EXERCISE MATERIAL:
/-- **The fibre framing is the partial derivative of the sphere-tube map in the fibre direction**:
`tubeFibreFraming h̄ ψ v ζ = d(sphereTubeMap h̄)_{(ψ, v)} (0, ζ)` (`‖v‖ < 1`). [folklore] -/
theorem tubeFibreFraming_eq_mfderiv_prod [IsManifold (𝓡∂ 4) ∞ W] (f : HandleAttachingMap 3 2 W)
    (ψ : sphere (0 : EuclideanSpace ℝ (Fin 2)) 1) {v : EuclideanSpace ℝ (Fin 2)} (hv : ‖v‖ < 1)
    (ζ : EuclideanSpace ℝ (Fin 2)) :
    tubeFibreFraming f ψ v ζ =
      mfderiv ((𝓡 1).prod 𝓘(ℝ, EuclideanSpace ℝ (Fin 2))) (𝓡∂ 4) (sphereTubeMap f) (ψ, v)
        (((0 : EuclideanSpace ℝ (Fin 1)), ζ) : TangentSpace ((𝓡 1).prod 𝓘(ℝ, EuclideanSpace ℝ (Fin 2)))
          ((ψ, v) : (sphere (0 : EuclideanSpace ℝ (Fin 2)) 1) × EuclideanSpace ℝ (Fin 2))) := by
  have hU : IsOpen ((univ : Set (sphere (0 : EuclideanSpace ℝ (Fin 2)) 1)) ×ˢ ball (0 : EuclideanSpace ℝ (Fin 2)) 1) :=
    isOpen_univ.prod isOpen_ball
  have hmem : ((ψ, v) : (sphere (0 : EuclideanSpace ℝ (Fin 2)) 1) × EuclideanSpace ℝ (Fin 2)) ∈
      (univ : Set (sphere (0 : EuclideanSpace ℝ (Fin 2)) 1)) ×ˢ ball (0 : EuclideanSpace ℝ (Fin 2)) 1 :=
    ⟨mem_univ _, by simpa using hv⟩
  have hF : ContMDiffAt ((𝓡 1).prod 𝓘(ℝ, EuclideanSpace ℝ (Fin 2))) (𝓡∂ 4) ∞ (sphereTubeMap f) (ψ, v) :=
    (contMDiffOn_sphereTubeMap f _ hmem).contMDiffAt (hU.mem_nhds hmem)
  have hd : MDifferentiableAt ((𝓡 1).prod 𝓘(ℝ, EuclideanSpace ℝ (Fin 2))) (𝓡∂ 4) (sphereTubeMap f) (ψ, v) :=
    hF.mdifferentiableAt (by simp)
  rw [mfderiv_prod_eq_add_apply hd]
  have h0 : (mfderiv (𝓡 1) (𝓡∂ 4) (fun z : sphere (0 : EuclideanSpace ℝ (Fin 2)) 1 =>
      sphereTubeMap f (z, ((ψ, v) : (sphere (0 : EuclideanSpace ℝ (Fin 2)) 1) × EuclideanSpace ℝ (Fin 2)).2))
      ((ψ, v) : (sphere (0 : EuclideanSpace ℝ (Fin 2)) 1) × EuclideanSpace ℝ (Fin 2)).1)
      (0 : EuclideanSpace ℝ (Fin 1)) = 0 := map_zero _
  rw [h0, zero_add]
  -- the partial map in the fibre and the fibre arc
  set g : EuclideanSpace ℝ (Fin 2) → W := fun w => sphereTubeMap f (ψ, w) with hg
  have hg' : ContMDiffAt 𝓘(ℝ, EuclideanSpace ℝ (Fin 2)) (𝓡∂ 4) ∞ g v :=
    hF.comp v (contMDiffAt_const.prodMk contMDiffAt_id)
  have hgd : MDifferentiableAt 𝓘(ℝ, EuclideanSpace ℝ (Fin 2)) (𝓡∂ 4) g v := hg'.mdifferentiableAt (by simp)
  have hline : HasDerivAt (fun ε : ℝ => v + ε • ζ) ζ 0 := by
    simpa using ((hasDerivAt_id (0 : ℝ)).smul_const ζ).const_add v
  have hld : MDifferentiableAt 𝓘(ℝ, ℝ) 𝓘(ℝ, EuclideanSpace ℝ (Fin 2)) (fun ε : ℝ => v + ε • ζ) 0 :=
    hline.hasFDerivAt.hasMFDerivAt.mdifferentiableAt
  have hcomp : (fun ε : ℝ => f.toFun (fibreArc ψ v ζ ε)) = g ∘ fun ε : ℝ => v + ε • ζ := rfl
  unfold tubeFibreFraming
  rw [hcomp, mfderiv_comp 0 (by simpa using hgd) hld]
  show mfderiv 𝓘(ℝ, EuclideanSpace ℝ (Fin 2)) (𝓡∂ 4) g (v + (0 : ℝ) • ζ)
    (mfderiv 𝓘(ℝ, ℝ) 𝓘(ℝ, EuclideanSpace ℝ (Fin 2)) (fun ε : ℝ => v + ε • ζ) 0 (1 : ℝ)) = _
  rw [mfderiv_line, zero_smul, add_zero]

HOW TO COMPLETE THIS TASK: Nothing but the exact lines from the start of the material through the line holding "tubeFibreFraming f ψ", both included, belongs in the answer.

ANSWER FOR THIS EXERCISE:
/-- **The fibre framing is the partial derivative of the sphere-tube map in the fibre direction**:
`tubeFibreFraming h̄ ψ v ζ = d(sphereTubeMap h̄)_{(ψ, v)} (0, ζ)` (`‖v‖ < 1`). [folklore] -/
theorem tubeFibreFraming_eq_mfderiv_prod [IsManifold (𝓡∂ 4) ∞ W] (f : HandleAttachingMap 3 2 W)
    (ψ : sphere (0 : EuclideanSpace ℝ (Fin 2)) 1) {v : EuclideanSpace ℝ (Fin 2)} (hv : ‖v‖ < 1)
    (ζ : EuclideanSpace ℝ (Fin 2)) :
    tubeFibreFraming f ψ v ζ =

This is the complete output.